Here’s a Voronoi diagram I wrote that uses setContext. See how this compares on the different devices. On my iPad Air 3 it takes about 67 seconds. It shows a count at the top that stops at 250 then shows the seconds.

-- Voronoi diagram

viewer.mode=FULLSCREEN

function setup()
    s=require("socket")
    img=image(WIDTH,HEIGHT)
    limit=30
    ms,mc,mr=math.sin,math.cos,math.rad
    tab,col={},{}
    fill(255)
    for z=1,limit do
        r,g,b=math.random(255),math.random(255),math.random(255)
        table.insert(col,color(r,g,b,255))
        x=math.random(50,WIDTH-50)
        y=math.random(50,HEIGHT-50)
        table.insert(tab,vec2(x,y))
        setContext(img)
        ellipse(x,y,16)
        setContext()
    end
    rad=8
    st=s:gettime()
end

function draw()
    background(0)
    sprite(img,WIDTH/2,HEIGHT/2)
    if rad<250 then
        incRad()
        en=s:gettime()
        fill(255)
        text(rad,WIDTH/2,HEIGHT-40)
    else
        fill(255)
        text(en-st,WIDTH/2,HEIGHT-40)
    end
end
 
function touched(t)
    if t.state==BEGAN and #tab<limit then
        table.insert(tab,vec2(t.x,t.y))
        setContext(img)
        ellipse(t.x,t.y,16)
        setContext()
    end
end

function incRad()
    rad=rad+1
    for a,b in pairs(tab)do
        drawCirc(b.x,b.y,col[a])
    end
end

function drawCirc(xx,yy,c)
    setContext(img)
    for z=1,360 do
        local x=(mc(mr(z))*rad)//1
        local y=(ms(mr(z))*rad)//1
        if x+xx>0 and x+xx<WIDTH and y+yy>0 and y+yy<HEIGHT then
            local r,g,b,a=img:get((x+xx+1)//1,(y+yy+1)//1)
            if r+g+b==0 then
                fill(c)
                ellipse(x+xx,y+yy,6)
            end
        end
    end
    setContext()
end

Thanks @John for taking the time to diagnose the issue and for offering the insights into the unnecessary and costly setContext() calls, including the background on the CPU-GPU interactions.
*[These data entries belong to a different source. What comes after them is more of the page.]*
/-- The unrestricted sentence fails for EVERY constant `c < 81`, not only for `36`.
[cite: SilvermanAEC2009, Thm X.4.2] -/
theorem not_selmerThreeAverage_without_isLarge_of_lt {c : ℝ} (hc : c < 81) :
    ¬ ∀ Φ : CongruenceFamily₂, Φ.AverageOnLE (fun a ↦ (Nat.card (a.curve.selmerGroup 3) : ℝ)) c := by
  intro h
  have hc' := (averageOnLE_iff_of_pointFamily (pointFamily_residues_iff ⟨0, -29274, 0, 0⟩)
    isMember_wiman _ c).mp (h _)
  linarith [eightyone_le_natCard_selmerGroup_wiman]

/-- The same for the item's instrument, the exponential rank moment (cf. p582870
`rankMomentThree_of_selmerThreeAverageLargeF2`, which derives `Φ.AverageOnLE (fun a ↦ 3^{rank E_a}) 36` on
every LARGE `Φ` from I1): `¬ ∀ Φ, Φ.AverageOnLE (fun a ↦ 3^{rank E_a}) 36`.
[cite: SilvermanAEC2009, Prop. X.1.4] -/
theorem not_rankMomentThree_without_isLarge :
    ¬ ∀ Φ : CongruenceFamily₂, Φ.AverageOnLE (fun a ↦ (3 : ℝ) ^ a.curve.mordellWeilRank) 36 := by
  intro h
  have h36 := (averageOnLE_iff_of_pointFamily (pointFamily_residues_iff ⟨0, -29274, 0, 0⟩)
    isMember_wiman _ 36).mp (h _)
  have h4 : (3 : ℝ) ^ 4 ≤ (3 : ℝ) ^ (⟨0, -29274, 0, 0⟩ : Params).curve.mordellWeilRank :=
    pow_le_pow_right₀ (by norm_num) four_le_mordellWeilRank_wiman
  linarith [show (3 : ℝ) ^ 4 = 81 by norm_num]

/-- **The witness sits exactly outside I1's hypothesis**: the point family at `(0, -29274, 0, 0)` is not
large, so `SelmerThreeAverageLargeF2` (BY NAME) says nothing about it — the crux is neither proved nor
refuted here. [cite: BhargavaHo2022, §1 (definition of "large")] -/
theorem not_isLarge_pointFamily_wiman :
    ¬ (⟨fun _ ↦ 1, fun p ↦ {(((0 : ℤ) : ZMod (p ^ 1)), ((-29274 : ℤ) : ZMod (p ^ 1)),
        ((0 : ℤ) : ZMod (p ^ 1)), ((0 : ℤ) : ZMod (p ^ 1)))}⟩ : CongruenceFamily₂).IsLarge :=
  not_isLarge_of_pointFamily _ _ (pointFamily_residues_iff ⟨0, -29274, 0, 0⟩)

end Summit.BirchSwinnertonDyer.BirchSwinnertonDyer.Theorems

end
Codea had been a great platform for me to explore my hobby of coding fractal-based landscapes and simulations, which sometimes require manipulating pixels in multiple image maps simultaneously, and the background you have provided will guide me towards more efficient development moving forward.

@dave1707 cool, I’ll have to check that one out

@rvmott No worries, I think it’s pretty interesting when we run into some quirky hardware differences like this.
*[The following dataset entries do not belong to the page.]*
import Summits.QuantumFields.YangMills.Theorems.UnitScaleTiltProp8FlatActionGradient
import Summits.QuantumFields.YangMills.Theorems.UnitScaleTiltProp8FlatCriticalOfMinimum
import HarnessLib

/-!
# Route `UnitScaleTilt`, crux K1 child «MinimiserStabilityRegPr» (stmt-QuantumFields-19200), registered stub V2′ `stub_halvingStep` (v8 5b4e846794b80374 ∕ v10
# `BirthV10`) — pillar P5 at background 1: **THE EULER–LAGRANGE CONDITION OF THE WILSON ACTION IN THE FLAT EXPONENTIAL CHART, IN TRACE CURRENCY, BASIS-FREE** —
# if a bond field `A` minimises `Re 𝒮_η` (= `wilsonAction4` in the chart, `FlatActionGradient.wilsonAction4_eq_re_action`) over the affine-constraint ball
# `{X | Q X = Q A} ∩ B(A, ρ)` of ANY real-linear constraint `Q` (print's `L^jηQ_jA′ = B`, (157)), or over any set containing the segments `A + tδ`, then for every
# direction `δ ∈ ker Q`: `Re[(η²/2)·Σ_p tr(Φ_p(A)Φ_p(δ)) + η⁴·Σ_b tr(W₀(A)(b)δ(b))] = 0` — print's (99)∕(127) `⟨δA′, Δ₁A′⟩ + ⟨δA′, (δ/δA′)V(A′)⟩ = 0` for
# `QδA′ = 0` at `J = 0`, the input that w3's `FlatCriticalOfMin.hcrit_of_isMinOn_affineBall` ∕ F4's `FlatCriticalEquation143.eq143_of_critical` read in real coordinates

Cell `ym3-torus` (HUMAN RULING D-0037, YM ladder rung R3 — continuum SU(2) YM₃ on the torus is a RUNG, not the Clay problem), width seat `ym-ust-19200-w5` gen 2
(P3b lineage; sequel of ✓ p598803 `FlatActionGradient`).  `--supports stmt-QuantumFields-19200 --as helper`; def-free, 0 sorry, standard axioms.  First-order calculus
over the REAL structure of the complex normed space of `M₂(ℂ)`-valued bond fields (`HasFDerivAt.restrictScalars`, `Complex.reCLM`) and w3's generic
`FlatCriticalOfMin.fderiv_apply_eq_zero_of_isMinOn_segment`; no coordinates are chosen (the passage to F4's `ι → ℝ` dot-product letters is the assembler's
`tr`-pairing ↔ inner-product dictionary, one line per basis).

THE PRINT ([Balaban1985Variational], CMP **102** (1985) 277–309; journal page = PDF page + 276).  p. 293 (99)–(100): *«⟨δA′, J⟩ + ⟨δA′, Δ₁A′⟩ + ⟨δA′, (δ/δA′)V(A′)⟩
= 0. (99) This equation has to be satisfied for all δA′ satisfying QδA′ = 0 …»*; p. 297 (127); p. 302 (157)–(158): *«The image of U′_k is a minimum of 𝔊(A′), thus
representing it as A₁ + HB, we obtain Eq. (143) for A₁»*.

WHAT THIS FILE PROVES (every `Params` `P`, level `j`):
* §1 (generic, any complex normed space `E`) **`re_fderiv_eq_zero_of_isMinOn_segment`** — if `g : E → ℂ` is ℂ-differentiable at `x` and `Re ∘ g` is minimal at `x` over a set
  containing the real segment `{x + tδ : |t| < r}`, then `Re (Dg(x)[δ]) = 0`; `segment_subset_affineBall_linear` — for an ℝ-linear `Q` with `Qδ = 0`, the segment
  `|t| < ρ/(‖δ‖ + 1)` stays in `{X | QX = Qx} ∩ B(x, ρ)` (and in any real submodule containing `x`, `δ`: `segment_subset_affineBall_submodule`).
* §2 **`re_gradient_pairing_eq_zero_of_isMinOn`** — for `0 < η`, any `W` with the gradient identity of `FlatActionGradient.exists_gradient_action` (`𝒮_η` differentiable,
  `D𝒮_η(A)[δ] = (η²/2)Σ_p tr(Φ_p(A)Φ_p(δ)) + η⁴Σ_b tr(W(A)(b)δ(b))`), a minimiser `A` of `Re 𝒮_η` over a set containing the segments through `A` in direction `δ` has
  `Re[(η²/2)Σ_p tr(Φ_p(A)Φ_p(δ)) + η⁴Σ_b tr(W(A)(b)δ(b))] = 0`; **`re_gradient_pairing_eq_zero_of_isMinOn_affineBall`** — the same for the affine-constraint ball of an
  ℝ-linear `Q` within a real submodule `V` (e.g. the Hermitian, or Hermitian traceless, fields) and every `δ ∈ V ∩ ker Q`.
* §3 **`re_gradient_pairing_eq_zero_of_isMinOn_wilson`** — the same with the hypothesis stated on the tree's `wilsonAction4 ∘ U` for any chart `U` with `↑(U X)(b) = e^{iηX(b)}`
  on the (bondwise self-adjoint) competitor set (`wilsonAction4_eq_re_action`).
HONEST SCOPE: the chart dressing `A′ ↦ A′ − HD(A′)` (compose with `FlatProp4Dressing.differentiableOn_chartShift` by the chain rule), the identification of the route's
fibre `regFibrePr` with an affine-constraint ball in the chart ((156)–(157), pillar P1 + C_k), and the coordinates for F4's matrix letters are NOT done here.  NOT a claim
about the stub, the crux, the rung or the gap.

References: T. Bałaban, CMP **102** (1985) 277–309 [Balaban1985Variational] (99)–(100) p.293, (127) p.297, (157)–(158) p.302.
-/

set_option autoImplicit false

noncomputable section

open scoped BigOperators Matrix.Norms.L2Operator
open NormedSpace Finset

namespace Summit.QuantumFields.YangMills.Theorems.FlatActionCritical

open Literature.MathematicalPhysics.QuantumFieldTheory.Balaban1983to89
open Summit.QuantumFields.YangMills.Theorems.FlatCriticalOfMin (fderiv_apply_eq_zero_of_isMinOn_segment)
open Summit.QuantumFields.YangMills.Theorems.FlatActionGradient (wilsonAction4_eq_re_action)

/-! ## §1 Real directional derivatives of real parts of holomorphic functions; segments in affine-constraint balls -/

section Generic

variable {E : Type*} [NormedAddCommGroup E] [NormedSpace ℂ E]

/-- **MINIMUM OF `Re g` ⇒ `Re (Dg(x)[δ]) = 0` ALONG EVERY SEGMENT INSIDE THE COMPETITOR SET** (`g` holomorphic at `x`; the real derivative of `Re ∘ g` is `Re ∘ Dg(x)`
restricted to real scalars). [cite: Balaban1985Variational, (127) p.297, (99) p.293] -/
theorem re_fderiv_eq_zero_of_isMinOn_segment {g : E → ℂ} {x δ : E} (hg : DifferentiableAt ℂ g x) {T : Set E} {r : ℝ} (hr : 0 < r)
    (hT : ∀ t : ℝ, |t| < r → x + t • δ ∈ T) (hmin : IsMinOn (fun X => (g X).re) T x) :
    (fderiv ℂ g x δ).re = 0 := by
  have h1 : HasFDerivAt g ((fderiv ℂ g x).restrictScalars ℝ) x := hg.hasFDerivAt.restrictScalars ℝ
  have h2 : HasFDerivAt (fun X => (g X).re) (Complex.reCLM.comp ((fderiv ℂ g x).restrictScalars ℝ)) x :=
    Complex.reCLM.hasFDerivAt.comp x h1
  have h := fderiv_apply_eq_zero_of_isMinOn_segment hr h2 hT hmin
  simpa using h

/-- For an ℝ-linear constraint `Q` with `Qδ = 0`, the segment `|t| < ρ/(‖δ‖ + 1)` through `x` stays in `{X | QX = Qx} ∩ B(x, ρ)` (the linear-map twin of w3's
`FlatCriticalOfMin.segment_subset_affineBall`). [cite: Balaban1985Variational, (157) p.302] -/
theorem segment_subset_affineBall_linear {F : Type*} [AddCommGroup F] [Module ℝ F] (Q : E →ₗ[ℝ] F) (x δ : E) (hδ : Q δ = 0) (ρ : ℝ) :
    ∀ t : ℝ, |t| < ρ / (‖δ‖ + 1) → x + t • δ ∈ {X : E | Q X = Q x ∧ dist X x < ρ} := by
  intro t ht
  have hn : 0 < ‖δ‖ + 1 := by positivity
  refine ⟨by rw [map_add, map_smul, hδ, smul_zero, add_zero], ?_⟩
  rw [dist_eq_norm, add_sub_cancel_left, norm_smul, Real.norm_eq_abs]
  have h1 : |t| * ‖δ‖ ≤ |t| * (‖δ‖ + 1) := mul_le_mul_of_nonneg_left (by linarith) (abs_nonneg t)
  have h2 : |t| * (‖δ‖ + 1) < ρ := by rwa [lt_div_iff₀ hn] at ht
  linarith

/-- The same inside a real submodule `V ∋ x, δ` (e.g. the bondwise Hermitian, or Hermitian traceless, fields). [cite: Balaban1985Variational, (157) p.302] -/
theorem segment_subset_affineBall_submodule {F : Type*} [AddCommGroup F] [Module ℝ F] (Q : E →ₗ[ℝ] F) (V : Submodule ℝ E) (x δ : E)
    (hx : x ∈ V) (hδV : δ ∈ V) (hδ : Q δ = 0) (ρ : ℝ) :
    ∀ t : ℝ, |t| < ρ / (‖δ‖ + 1) → x + t • δ ∈ {X : E | X ∈ V ∧ Q X = Q x ∧ dist X x < ρ} := by
  intro t ht
  obtain ⟨h1, h2⟩ := segment_subset_affineBall_linear Q x δ hδ ρ t ht
  exact ⟨V.add_mem hx (V.smul_mem t hδV), h1, h2⟩

end Generic

/-! ## §2 The Euler–Lagrange condition of `Re 𝒮_η` in trace currency -/

section Action

variable {P : Params} {j : ℕ} (η : ℝ)

/-- **`Re[(η²/2)Σ_p tr(Φ_p(A)Φ_p(δ)) + η⁴Σ_b tr(W(A)(b)δ(b))] = 0` AT A CONSTRAINED MINIMISER OF `Re 𝒮_η`** — for any `W` with the gradient identity of
`FlatActionGradient.exists_gradient_action` and any competitor set containing the segments through `A` in direction `δ`: print's (99) *«⟨δA′, Δ₁A′⟩ +
⟨δA′, (δ/δA′)V(A′)⟩ = 0»* at `J = 0`, pairing written as `tr`. [cite: Balaban1985Variational, (99)-(100) p.293, (127) p.297, (158) p.302] -/
theorem re_gradient_pairing_eq_zero_of_isMinOn (W : (PBond P j → Matrix (Fin 2) (Fin 2) ℂ) → (PBond P j → Matrix (Fin 2) (Fin 2) ℂ))
    (hSd : Differentiable ℂ (fun A : PBond P j → Matrix (Fin 2) (Fin 2) ℂ => (∑ p : Plaq P j, (1 - (2 : ℂ)⁻¹ * Matrix.trace (exp ((Complex.I * (η : ℂ)) • A ⟨p.src, p.μ⟩) * exp ((Complex.I * (η : ℂ)) • A ⟨p.src.shift p.μ, p.ν⟩) * exp (-((Complex.I * (η : ℂ)) • A ⟨p.src.shift p.ν, p.μ⟩)) * exp (-((Complex.I * (η : ℂ)) • A ⟨p.src, p.ν⟩)))))))
    (hgrad : ∀ A δ : PBond P j → Matrix (Fin 2) (Fin 2) ℂ, fderiv ℂ (fun A : PBond P j → Matrix (Fin 2) (Fin 2) ℂ => (∑ p : Plaq P j, (1 - (2 : ℂ)⁻¹ * Matrix.trace (exp ((Complex.I * (η : ℂ)) • A ⟨p.src, p.μ⟩) * exp ((Complex.I * (η : ℂ)) • A ⟨p.src.shift p.μ, p.ν⟩) * exp (-((Complex.I * (η : ℂ)) • A ⟨p.src.shift p.ν, p.μ⟩)) * exp (-((Complex.I * (η : ℂ)) • A ⟨p.src, p.ν⟩)))))) A δ =
      ((η : ℂ) ^ 2 / 2) * ∑ p : Plaq P j, Matrix.trace ((A ⟨p.src, p.μ⟩ + A ⟨p.src.shift p.μ, p.ν⟩ - A ⟨p.src.shift p.ν, p.μ⟩ - A ⟨p.src, p.ν⟩) * (δ ⟨p.src, p.μ⟩ + δ ⟨p.src.shift p.μ, p.ν⟩ - δ ⟨p.src.shift p.ν, p.μ⟩ - δ ⟨p.src, p.ν⟩)) + (η : ℂ) ^ 4 * ∑ b : PBond P j, Matrix.trace (W A b * δ b))
    {A δ : PBond P j → Matrix (Fin 2) (Fin 2) ℂ} {T : Set (PBond P j → Matrix (Fin 2) (Fin 2) ℂ)} {r : ℝ} (hr : 0 < r)
    (hT : ∀ t : ℝ, |t| < r → A + t • δ ∈ T) (hmin : IsMinOn (fun X => ((fun A : PBond P j → Matrix (Fin 2) (Fin 2) ℂ => (∑ p : Plaq P j, (1 - (2 : ℂ)⁻¹ * Matrix.trace (exp ((Complex.I * (η : ℂ)) • A ⟨p.src, p.μ⟩) * exp ((Complex.I * (η : ℂ)) • A ⟨p.src.shift p.μ, p.ν⟩) * exp (-((Complex.I * (η : ℂ)) • A ⟨p.src.shift p.ν, p.μ⟩)) * exp (-((Complex.I * (η : ℂ)) • A ⟨p.src, p.ν⟩)))))) X).re) T A) :
    (((η : ℂ) ^ 2 / 2) * ∑ p : Plaq P j, Matrix.trace ((A ⟨p.src, p.μ⟩ + A ⟨p.src.shift p.μ, p.ν⟩ - A ⟨p.src.shift p.ν, p.μ⟩ - A ⟨p.src, p.ν⟩) * (δ ⟨p.src, p.μ⟩ + δ ⟨p.src.shift p.μ, p.ν⟩ - δ ⟨p.src.shift p.ν, p.μ⟩ - δ ⟨p.src, p.ν⟩)) + (η : ℂ) ^ 4 * ∑ b : PBond P j, Matrix.trace (W A b * δ b)).re = 0 := by
  rw [← hgrad A δ]
  exact re_fderiv_eq_zero_of_isMinOn_segment (hSd A) hr hT hmin

/-- **THE SAME OVER THE AFFINE-CONSTRAINT BALL OF AN ℝ-LINEAR `Q` WITHIN A REAL SUBMODULE `V`** (print's competitor space (157): `L^jηQ_jA′ = B` within the Hermitian
fields, (152)-ball): for every `δ ∈ V` with `Qδ = 0`. [cite: Balaban1985Variational, (157)-(158) p.302, (99)-(100) p.293] -/
theorem re_gradient_pairing_eq_zero_of_isMinOn_affineBall {F : Type*} [AddCommGroup F] [Module ℝ F]
    (Q : (PBond P j → Matrix (Fin 2) (Fin 2) ℂ) →ₗ[ℝ] F) (V : Submodule ℝ (PBond P j → Matrix (Fin 2) (Fin 2) ℂ))
    (W : (PBond P j → Matrix (Fin 2) (Fin 2) ℂ) → (PBond P j → Matrix (Fin 2) (Fin 2) ℂ))
    (hSd : Differentiable ℂ (fun A : PBond P j → Matrix (Fin 2) (Fin 2) ℂ => (∑ p : Plaq P j, (1 - (2 : ℂ)⁻¹ * Matrix.trace (exp ((Complex.I * (η : ℂ)) • A ⟨p.src, p.μ⟩) * exp ((Complex.I * (η : ℂ)) • A ⟨p.src.shift p.μ, p.ν⟩) * exp (-((Complex.I * (η : ℂ)) • A ⟨p.src.shift p.ν, p.μ⟩)) * exp (-((Complex.I * (η : ℂ)) • A ⟨p.src, p.ν⟩)))))))
    (hgrad : ∀ A δ : PBond P j → Matrix (Fin 2) (Fin 2) ℂ, fderiv ℂ (fun A : PBond P j → Matrix (Fin 2) (Fin 2) ℂ => (∑ p : Plaq P j, (1 - (2 : ℂ)⁻¹ * Matrix.trace (exp ((Complex.I * (η : ℂ)) • A ⟨p.src, p.μ⟩) * exp ((Complex.I * (η : ℂ)) • A ⟨p.src.shift p.μ, p.ν⟩) * exp (-((Complex.I * (η : ℂ)) • A ⟨p.src.shift p.ν, p.μ⟩)) * exp (-((Complex.I * (η : ℂ)) • A ⟨p.src, p.ν⟩)))))) A δ =
      ((η : ℂ) ^ 2 / 2) * ∑ p : Plaq P j, Matrix.trace ((A ⟨p.src, p.μ⟩ + A ⟨p.src.shift p.μ, p.ν⟩ - A ⟨p.src.shift p.ν, p.μ⟩ - A ⟨p.src, p.ν⟩) * (δ ⟨p.src, p.μ⟩ + δ ⟨p.src.shift p.μ, p.ν⟩ - δ ⟨p.src.shift p.ν, p.μ⟩ - δ ⟨p.src, p.ν⟩)) + (η : ℂ) ^ 4 * ∑ b : PBond P j, Matrix.trace (W A b * δ b))
    {A : PBond P j → Matrix (Fin 2) (Fin 2) ℂ} (hA : A ∈ V) {ρ : ℝ} (hρ : 0 < ρ)
    (hmin : IsMinOn (fun X => ((fun A : PBond P j → Matrix (Fin 2) (Fin 2) ℂ => (∑ p : Plaq P j, (1 - (2 : ℂ)⁻¹ * Matrix.trace (exp ((Complex.I * (η : ℂ)) • A ⟨p.src, p.μ⟩) * exp ((Complex.I * (η : ℂ)) • A ⟨p.src.shift p.μ, p.ν⟩) * exp (-((Complex.I * (η : ℂ)) • A ⟨p.src.shift p.ν, p.μ⟩)) * exp (-((Complex.I * (η : ℂ)) • A ⟨p.src, p.ν⟩)))))) X).re) {X | X ∈ V ∧ Q X = Q A ∧ dist X A < ρ} A)
    {δ : PBond P j → Matrix (Fin 2) (Fin 2) ℂ} (hδV : δ ∈ V) (hδ : Q δ = 0) :
    (((η : ℂ) ^ 2 / 2) * ∑ p : Plaq P j, Matrix.trace ((A ⟨p.src, p.μ⟩ + A ⟨p.src.shift p.μ, p.ν⟩ - A ⟨p.src.shift p.ν, p.μ⟩ - A ⟨p.src, p.ν⟩) * (δ ⟨p.src, p.μ⟩ + δ ⟨p.src.shift p.μ, p.ν⟩ - δ ⟨p.src.shift p.ν, p.μ⟩ - δ ⟨p.src, p.ν⟩)) + (η : ℂ) ^ 4 * ∑ b : PBond P j, Matrix.trace (W A b * δ b)).re = 0 :=
  re_gradient_pairing_eq_zero_of_isMinOn η W hSd hgrad (by positivity : (0 : ℝ) < ρ / (‖δ‖ + 1))
    (segment_subset_affineBall_submodule Q V A δ hA hδV hδ ρ) hmin

/-! ## §3 The hypothesis on the tree's Wilson action through the chart -/

/-- **FROM A MINIMUM OF `wilsonAction4` IN THE CHART**: if the competitor set `T` consists of bondwise self-adjoint fields, `U : T → SU(2)`-configurations realise the
chart (`↑(U X)(b) = e^{iηX(b)}` on `T`), and `A ∈ T` minimises `X ↦ wilsonAction4 (U X)` over `T ⊇` the segments through `A` in direction `δ`, then the trace pairing of
the gradient with `δ` has zero real part (`wilsonAction4 = Re 𝒮_η` on `T`). [cite: Balaban1985Variational, (5) p.278, (157)-(158) p.302, (99) p.293] -/
theorem re_gradient_pairing_eq_zero_of_isMinOn_wilson (W : (PBond P j → Matrix (Fin 2) (Fin 2) ℂ) → (PBond P j → Matrix (Fin 2) (Fin 2) ℂ))
    (hSd : Differentiable ℂ (fun A : PBond P j → Matrix (Fin 2) (Fin 2) ℂ => (∑ p : Plaq P j, (1 - (2 : ℂ)⁻¹ * Matrix.trace (exp ((Complex.I * (η : ℂ)) • A ⟨p.src, p.μ⟩) * exp ((Complex.I * (η : ℂ)) • A ⟨p.src.shift p.μ, p.ν⟩) * exp (-((Complex.I * (η : ℂ)) • A ⟨p.src.shift p.ν, p.μ⟩)) * exp (-((Complex.I * (η : ℂ)) • A ⟨p.src, p.ν⟩)))))))
    (hgrad : ∀ A δ : PBond P j → Matrix (Fin 2) (Fin 2) ℂ, fderiv ℂ (fun A : PBond P j → Matrix (Fin 2) (Fin 2) ℂ => (∑ p : Plaq P j, (1 - (2 : ℂ)⁻¹ * Matrix.trace (exp ((Complex.I * (η : ℂ)) • A ⟨p.src, p.μ⟩) * exp ((Complex.I * (η : ℂ)) • A ⟨p.src.shift p.μ, p.ν⟩) * exp (-((Complex.I * (η : ℂ)) • A ⟨p.src.shift p.ν, p.μ⟩)) * exp (-((Complex.I * (η : ℂ)) • A ⟨p.src, p.ν⟩)))))) A δ =
      ((η : ℂ) ^ 2 / 2) * ∑ p : Plaq P j, Matrix.trace ((A ⟨p.src, p.μ⟩ + A ⟨p.src.shift p.μ, p.ν⟩ - A ⟨p.src.shift p.ν, p.μ⟩ - A ⟨p.src, p.ν⟩) * (δ ⟨p.src, p.μ⟩ + δ ⟨p.src.shift p.μ, p.ν⟩ - δ ⟨p.src.shift p.ν, p.μ⟩ - δ ⟨p.src, p.ν⟩)) + (η : ℂ) ^ 4 * ∑ b : PBond P j, Matrix.trace (W A b * δ b))
    {T : Set (PBond P j → Matrix (Fin 2) (Fin 2) ℂ)} (hTsa : ∀ X ∈ T, ∀ b, IsSelfAdjoint (X b))
    (U : (PBond P j → Matrix (Fin 2) (Fin 2) ℂ) → GaugeField P j (Matrix.specialUnitaryGroup (Fin 2) ℂ))
    (hU : ∀ X ∈ T, ∀ b, ((U X b : Matrix.specialUnitaryGroup (Fin 2) ℂ) : Matrix (Fin 2) (Fin 2) ℂ) = exp ((Complex.I * (η : ℂ)) • X b))
    {A δ : PBond P j → Matrix (Fin 2) (Fin 2) ℂ} (hA : A ∈ T) {r : ℝ} (hr : 0 < r) (hT : ∀ t : ℝ, |t| < r → A + t • δ ∈ T)
    (hmin : IsMinOn (fun X => wilsonAction4 (U X)) T A) :
    (((η : ℂ) ^ 2 / 2) * ∑ p : Plaq P j, Matrix.trace ((A ⟨p.src, p.μ⟩ + A ⟨p.src.shift p.μ, p.ν⟩ - A ⟨p.src.shift p.ν, p.μ⟩ - A ⟨p.src, p.ν⟩) * (δ ⟨p.src, p.μ⟩ + δ ⟨p.src.shift p.μ, p.ν⟩ - δ ⟨p.src.shift p.ν, p.μ⟩ - δ ⟨p.src, p.ν⟩)) + (η : ℂ) ^ 4 * ∑ b : PBond P j, Matrix.trace (W A b * δ b)).re = 0 := by
  have hmin' : IsMinOn (fun X => ((fun A : PBond P j → Matrix (Fin 2) (Fin 2) ℂ => (∑ p : Plaq P j, (1 - (2 : ℂ)⁻¹ * Matrix.trace (exp ((Complex.I * (η : ℂ)) • A ⟨p.src, p.μ⟩) * exp ((Complex.I * (η : ℂ)) • A ⟨p.src.shift p.μ, p.ν⟩) * exp (-((Complex.I * (η : ℂ)) • A ⟨p.src.shift p.ν, p.μ⟩)) * exp (-((Complex.I * (η : ℂ)) • A ⟨p.src, p.ν⟩)))))) X).re) T A := by
    intro X hX
    have hXe := wilsonAction4_eq_re_action η X (hTsa X hX) (U X) (hU X hX)
    have hAe := wilsonAction4_eq_re_action η A (hTsa A hA) (U A) (hU A hA)
    have h := hmin hX
    simp only [Set.mem_setOf_eq] at h ⊢
    rw [← hXe, ← hAe]
    exact h
  exact re_gradient_pairing_eq_zero_of_isMinOn η W hSd hgrad hr hT hmin'

end Action

end Summit.QuantumFields.YangMills.Theorems.FlatActionCritical

end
I’ve done a bunch of tests with Codea 4 using compute shaders, which would let you run something like this in realtime. I’ve got an implementation of the Jump flood algorithm (JFA) for calculating signed distance fields which I use for drawing outlines in the scene editor

Some info: https://blog.demofox.org/2016/02/29/fast-voronoi-diagrams-and-distance-dield-textures-on-the-gpu-with-the-jump-flooding-algorithm/

It can also be done with regular shaders in Codea 3.x, it’s just using the rasterisation pipeline instead

@john M1 Max? How are you doing that?